Information technology risks include risk to the organization's operations (including, for example, missions and reputation), its critical assets such as data and physical property, and individuals who are part of or served by the organization. In some cases, these risks extend to the nation as a whole. Risk assessments are part of an organization's total risk management process.
In March 2011, NIST released Managing Information Security Risk: Organization, Missions and Information System View (NIST Special Publication 800-39), which describes the process for managing information security risk for federal agencies and contractors. That process includes framing risk, assessing risk, responding to risk and monitoring risk over time.
The new publication, Guide for Conducting Risk Assessments, focuses exclusively on risk assessment—the second step in the information security risk management process. The guidance covers the four elements of a classic risk assessment: threats, vulnerabilities, impact to missions and business operations, and the likelihood of threat exploitation of vulnerabilities in information systems and their physical environment to cause harm or adverse consequences.

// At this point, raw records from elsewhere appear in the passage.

/-
Copyright (c) 2026 the pub-hodgecm-mathlib formalisation cell (harness21).  Track B «K2-LIT» prover seat hodgecm-mathlib-K2E5-p07 (g3) (cross-unit hand on E3's BONUS road (d-w)
of ‹J3› v2, road owner K2E3-p03 (g3); dealer K2E3-plan (g3) deal (D50) 2026-09-04T03:38:10Z): THE (C2) CLOSER — the wild anisotropic residual count `N_an` from its three parts.
-/
import Summits.HodgeConjecture.HodgeConjecture.Theorems.K2E3WildPlaneTorusCount                      -- ★ (C2a) p857092 (K2E5-p16 (g3)): `relIndex_normOne_depth_four_mul_eq_of_even∕_of_odd`, `valued_four_eq`; brings ★ LH4-p02 `exists_subgroup_normOne(_depth)`, ★ `valued_toPlace_eq_sq_of_ramified`
import Literature.NumberTheory.Weil1982.UnitaryFinTopFormLieGramWildLieSide                          -- ★ p857013: the (C2) cand's `levelOf … (ballMat L 2 v resChar)` currency (brings ★ R3a-1, ★ `UnitaryFinCayleyWindow`, `localNonsplitEquiv`)
import Literature.NumberTheory.Weil1982.UnitaryFinTopFormUnimodularLieLattice                        -- ★ (HS-A): `levelOf_ballMat_le_inf_level` (`K(4) ≤ Z(1) ⊓ K_an`)
import Literature.NumberTheory.Automorphic.RamifiedPlaceDifferent                                    -- ★ p850872: `exists_different_of_ramified` (the different number `d` and the √π ∕ √u dictionary), `valued_galAdicCompletionMap_sub_self_ne_zero`
import Literature.NumberTheory.LocalFields.RamifiedPlaceAntiFixedUnitParity                          -- ★ p855?: `even_log_valued_of_complexConj_eq_neg_of_unit` (anti-fixed unit ⇒ anti-fixed elements have even order ⇒ `d` even)
import Literature.NumberTheory.Automorphic.RamifiedPlaceBlockWild                                    -- ★ `exists_valued_eq_exp_neg_one` (a uniformiser of `L_w`)
import Literature.NumberTheory.Automorphic.AdelicAdditiveCharacterGaloisTwist                         -- ★ `valued_natCast_lt_one_of_mem` (`2 ∈ v ⇒ |2|_v < 1`)
import Literature.NumberTheory.Automorphic.Liu2021.LemD1AsPrintedIndexedNonVacuityTameSynthesis           -- ★ `isUnramifiedIn_of_ramificationIdx'_eq_one`
import Literature.NumberTheory.Automorphic.UnitaryGroupIntegralPointsReductionInert                   -- ★ `natCard_residueField_valuativeRel_eq` (`#𝓀[L⁺_v] = #(𝓞 L⁺ ∕ v)`, `ValuativeRel` presentation)
import HarnessLib

/-!
# (C2) «wild anisotropic residual count» ⟸ (C2-struct) ∧ (C2b-i) «top index» ∧ (C2b-ii) «ladder» (+ ★ (C2a) torus): `N_an = [S : S ∩ K_an]·[S ∩ K_an : S ∩ K(4)]·[E¹ : E¹(4)]`

Cell `pub/hodgecm-mathlib`, crux H413 = `stmt-HodgeConjecture-24833` (supports-only, `--as helper`), Track B E3∕E4 junction ‹S›, ROAD J, letter ‹J3› v2 — road (d-w)
(owner K2E3-p03 (g3)), deal (D50) «(C2) closer» (dealer K2E3-plan (g3) 03:38:10Z).  The chain: ‹J3› v2 ⟸ (J3d-w) ⟸ (W3) ⟸★ p857062 (C-ratio) ⟸★ p857088 {(C1) ★-REL p857122, (C2)}.
THIS FILE reduces the anisotropic count letter **(C2)** `sig_K2E3WildAnisotropicResidualCount` (K2E3-p03 (g3) cand 9baa80069c9b2f15, statement VERBATIM as the conclusion:
`N_an := [U_an : K_an(4)] = 2(q+1)q^{8m−1}` at type √π (`|α|_w = q_w⁻¹` for the anti-fixed type key `α`), `= 2(q+1)q^{8m−2}` at type √u (`|α|_w = 1`), `U_an = U(⟨1,−ξ⟩)(L⁺_v) =
Z(1)` compact, `K_an(4) =` ★ R3a-1's `levelOf 1 (ballMat resChar)`, `|2|_v = q^{−m}`) to THREE CLOSED LETTERS taken as hypotheses binder for binder:
* `hS` = K2E5-p16 (g3)'s **(C2-struct)** `K2E3WildPlaneAnisoCountStructure.relIndex_levelOf_anisoPlane_eq_mul` (REPORT-FIRST head 03:35:41Z as amended 03:36:47Z, ∀-closed over
  its section frame `(L v w hw)`): `N_an = [S : S ∩ K(4)] · [T : T_n]` for the determinant-one subgroup `S` (membership read in the one-place model ★ `localNonsplitEquiv`) and the
  norm-one torus `T ≥ T_n` of `L_w ∕ L⁺_v` at level `|t − 1|_w ≤ |2·resChar|_w` (hypothesis-characterised subgroups, ★ LH4-p02 currency);
* `hTop` = **(C2b-i) «TOP INDEX»** (K2E4-p07 (g4), REPORT-FIRST 03:40:10Z, road-owner correction 03:36:02Z), stated here S-RELATIVELY: `[S : S ∩ K_an] = (q+1)·q^{d−2}`, `d` the
  different number of `L_w ∕ L⁺_v` in the (L)-kit binder form `∀ τ, |τ|_w = q_w⁻¹ → |σ_wτ − τ|_w = q_w^{−d}` (= `[D¹ : Λ¹]`, the number of `U_an`-translates of `𝒪_w²`);
* `hLad` = **(C2b-ii) «LADDER»** (K2E4-p14 (g4), road-owner shape 03:36:47Z (2)): `[S ∩ K_an : S ∩ K(4)] = q^{6m−⌊d∕2⌋}` (the norm-one ladder of the order `Λ = 𝒪_w ⊕ 𝒪_w·j`).
THE PROOF (bookkeeping; the analysis is in the three letters and in ★ (C2a)): `S := ker(det ∘ E_w)`, `T`, `T_n` from ★ `exists_subgroup_normOne(_depth)`; `resChar v = 2` (`2 ∈ v`) so
`|2·resChar|_w = |4|_w = q_w^{−4m}` (★ `valued_four_eq`) and ★ (C2a) reads `[T : T_n] = 2q^m` (√π) ∕ `2q^{2m−k}` (√u, `d = 2k`); the DICTIONARY between the type key `α` of the letter
and the different number `d` is ★ `exists_different_of_ramified` (an anti-fixed UNIFORMISER exists iff `q_w^{−d} = |2|_w·q_w⁻¹`, i.e. `d = 2m+1`; an anti-fixed UNIT exists iff
`|2|_w·q_w⁻¹ < q_w^{−d}`, i.e. `d ≤ 2m`) + ★ `even_log_valued_of_complexConj_eq_neg_of_unit` (with an anti-fixed unit, the anti-fixed element `σ_wτ − τ ≠ 0` has even order, so
`d = 2k`); then `[S : S ∩ K(4)] = [S ∩ K_an : S ∩ K(4)]·[S : S ∩ K_an]` (Mathlib `Subgroup.relIndex_mul_relIndex`, `K(4) ≤ K_an` ★ (HS-A)) and ℕ-arithmetic
`q^{6m−⌊d∕2⌋}·(q+1)q^{d−2}·2q^{m}= 2(q+1)q^{8m−1}` (d = 2m+1), `q^{6m−k}·(q+1)q^{2k−2}·2q^{2m−k} = 2(q+1)q^{8m−2}` (d = 2k, 1 ≤ k ≤ m).  So after PART C hosts (C2b-i)∕(C2b-ii) (cands
`K2/K2E5-p07/g3/sig_K2E3WildAnisoTopIndex.cand…`, `…sig_K2E3WildAnisoLadderIndex.cand…` = `hTop`∕`hLad` VERBATIM) and ties (C2) through `anCount_of_struct_of_topIndex_of_ladder`,
‹J3› v2 is ★ modulo {(C1-I), (C2-struct) [p16 typing], (C2b-i) [K2E4-p07 (g4)], (C2b-ii) [K2E4-p14 (g4)]}.
HONEST LABEL: `--supports stmt-HodgeConjecture-24833 --as helper`, count-neutral; (C2) is NOT proved here — it is REDUCED to its three parts; HC_CM is proved only modulo the 7 printed
citations (2 remaining named inputs: hLiu418 = `stmt-HodgeConjecture-24832`, h413 = `stmt-HodgeConjecture-24833`) until rung 0 closes.

## References
* [Kottwitz1988] R. E. Kottwitz, *Tamagawa numbers*, Ann. of Math. 127 (1988), §1 Thm. 1, §2 Thm. 2 (the place-freeness of the count the (C-ratio) letter expresses).
* [Serre1979] J.-P. Serre, *Local Fields*, GTM 67 (1979), Ch. IV §1 Prop. 4, §2 (the different number `d = ord(στ − τ)`; the √π ∕ √u dichotomy), Ch. V §3 Cor. 3 (norm-one torus ladder).
* [Jacobowitz1962] R. Jacobowitz, *Hermitian forms over local fields*, Amer. J. Math. 84 (1962), §5, §§9–11 (ramified dyadic «R-P» ∕ «R-U» places).
* [PlatonovRapinchuk1994] V. Platonov, A. Rapinchuk, *Algebraic Groups and Number Theory* (1994), §3.3 (congruence subgroups), §5.1.
-/

set_option autoImplicit false
set_option linter.dupNamespace false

"As the size and complexity of our collective IT infrastructure grows, we cannot protect everything we own or manage to the highest degree," says Ross. "Risk assessments show us where we are most at risk. It provides a way to decide where managers should focus their attention."

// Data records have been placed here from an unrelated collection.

import Summits.CriticalPhenomena.PercolationContinuityZ3.Theorems.PercNearOneGluingNoHeavyQuantAD3Frechet
import Summits.CriticalPhenomena.PercolationContinuityZ3.Theorems.PercNearOneGluingNoHeavyQuantAD3TripleSplit
import HarnessLib

/-!
# QUANT lane R8, T-DEC, ROUTE 2: `AD3FrechetCell ⟹` the pair ⊗ pair kinds of `AD3ProdCell` (kernel assembly), with the bridge
# "an admissible law on at most three atoms is AD3⁺-decomposable" in the degenerate-friendly form the Fréchet laws need

builds on p205010 (kernel theorem, internal audit signed; external expert review pending)

Support file (`--supports stmt-CriticalPhenomena-4575`), QUANT lane, LEAD seat prim-quant-lead (gen 35), rung R8; continues
`…QuantAD3Frechet` (the Fréchet identity `{l₁,h₁;α}∗{l₂,h₂;β} = λ·frCo + (1−λ)·frCt`, the cell `AD3FrechetCell`) and typer g31's
`…QuantAD3TripleSplit` (`ad3Decomp_of_admissibleTriple`).  No definitions, no sorries, standard axioms.

* `ad3Decomp_TP_of_decAt` — an admissible pair `{lo,hi;γ}` (`lo ≤ hi ≤ M`, `0 ≤ γ ≤ 1`, `gate_q` DEC at all layers) is AD3⁺: a point
  (`lo = hi` or `γ ∈ {0,1}`), a heavy pair, or an L2 component.
* `ad3Decomp_TR_of_decAt` — an admissible three-atom pattern `TR[s₁,s₂,s₃; p]` with `s₁ < s₂ < s₃ ≤ M` and masses `pᵢ ≥ 0` (zeros
  allowed) is AD3⁺ (zero masses collapse to the pair case; positive masses: typer's lemma);  `ad3Decomp_TR_of_decAt_top` — the same for
  atoms `u, v < w` in either order or equal (the shape of `frCt`).
* **`ad3Decomp_frCo_of_decAt`, `ad3Decomp_frCt_of_decAt`** — the two Fréchet laws are AD3⁺ as soon as they are admissible.
* **`ad3Decomp_lconv_TP_TP_of_frechetCell : AD3FrechetCell →`** for admissible top-affordable pairs `{l₁,h₁;α}`, `{l₂,h₂;β}`
  (`lᵢ ≤ hᵢ`, points included) the product is AD3⁺ at `(y, q, T₁+T₂, M₁+M₂)` — i.e. the H⊗H, H⊗L2, L2⊗L2 kinds of `AD3ProdCell`
  (`ad3ProdCell_pairPair_of_frechetCell`, stated on `IsAD3Component` data with both components pairs).
HONEST STATUS: `AD3FrechetCell`, `AD3ProdCell` (triple kinds), `AD3GateCell`, `TreeBuiltAD3`, `FarTreeRow` OPEN; nothing here is a
published result; RATE class log\* / honest sentence unchanged.

[this work]; Fréchet–Hoeffding extremal couplings [folklore].  The gluing rows served [cite: KozmaNitzan2024, Conjecture 3 (p. 15)];
product measure [cite: Grimmett1999, §1.3 p. 10].
-/

noncomputable section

The risk assessment guidance is designed to meet the needs of a variety of organizations, large and small, including financial institutions, health care providers, software developers, manufacturing companies, military planners and operators, and law enforcement groups.
The Guide for Conducting Risk Assessments (SP 800-30, Revision 1) completes the original series of five key computer security documents envisioned by the Joint Task Force—a partnership of NIST, the Department of Defense, the Office of the Director of National Intelligence and the Committee on National Security Systems—to create a unified information security framework for the federal government. SP 800-39 is also in this series.
The guide is available at www.nist.gov/manuscript-publication-search.cfm?pub_id=912091 .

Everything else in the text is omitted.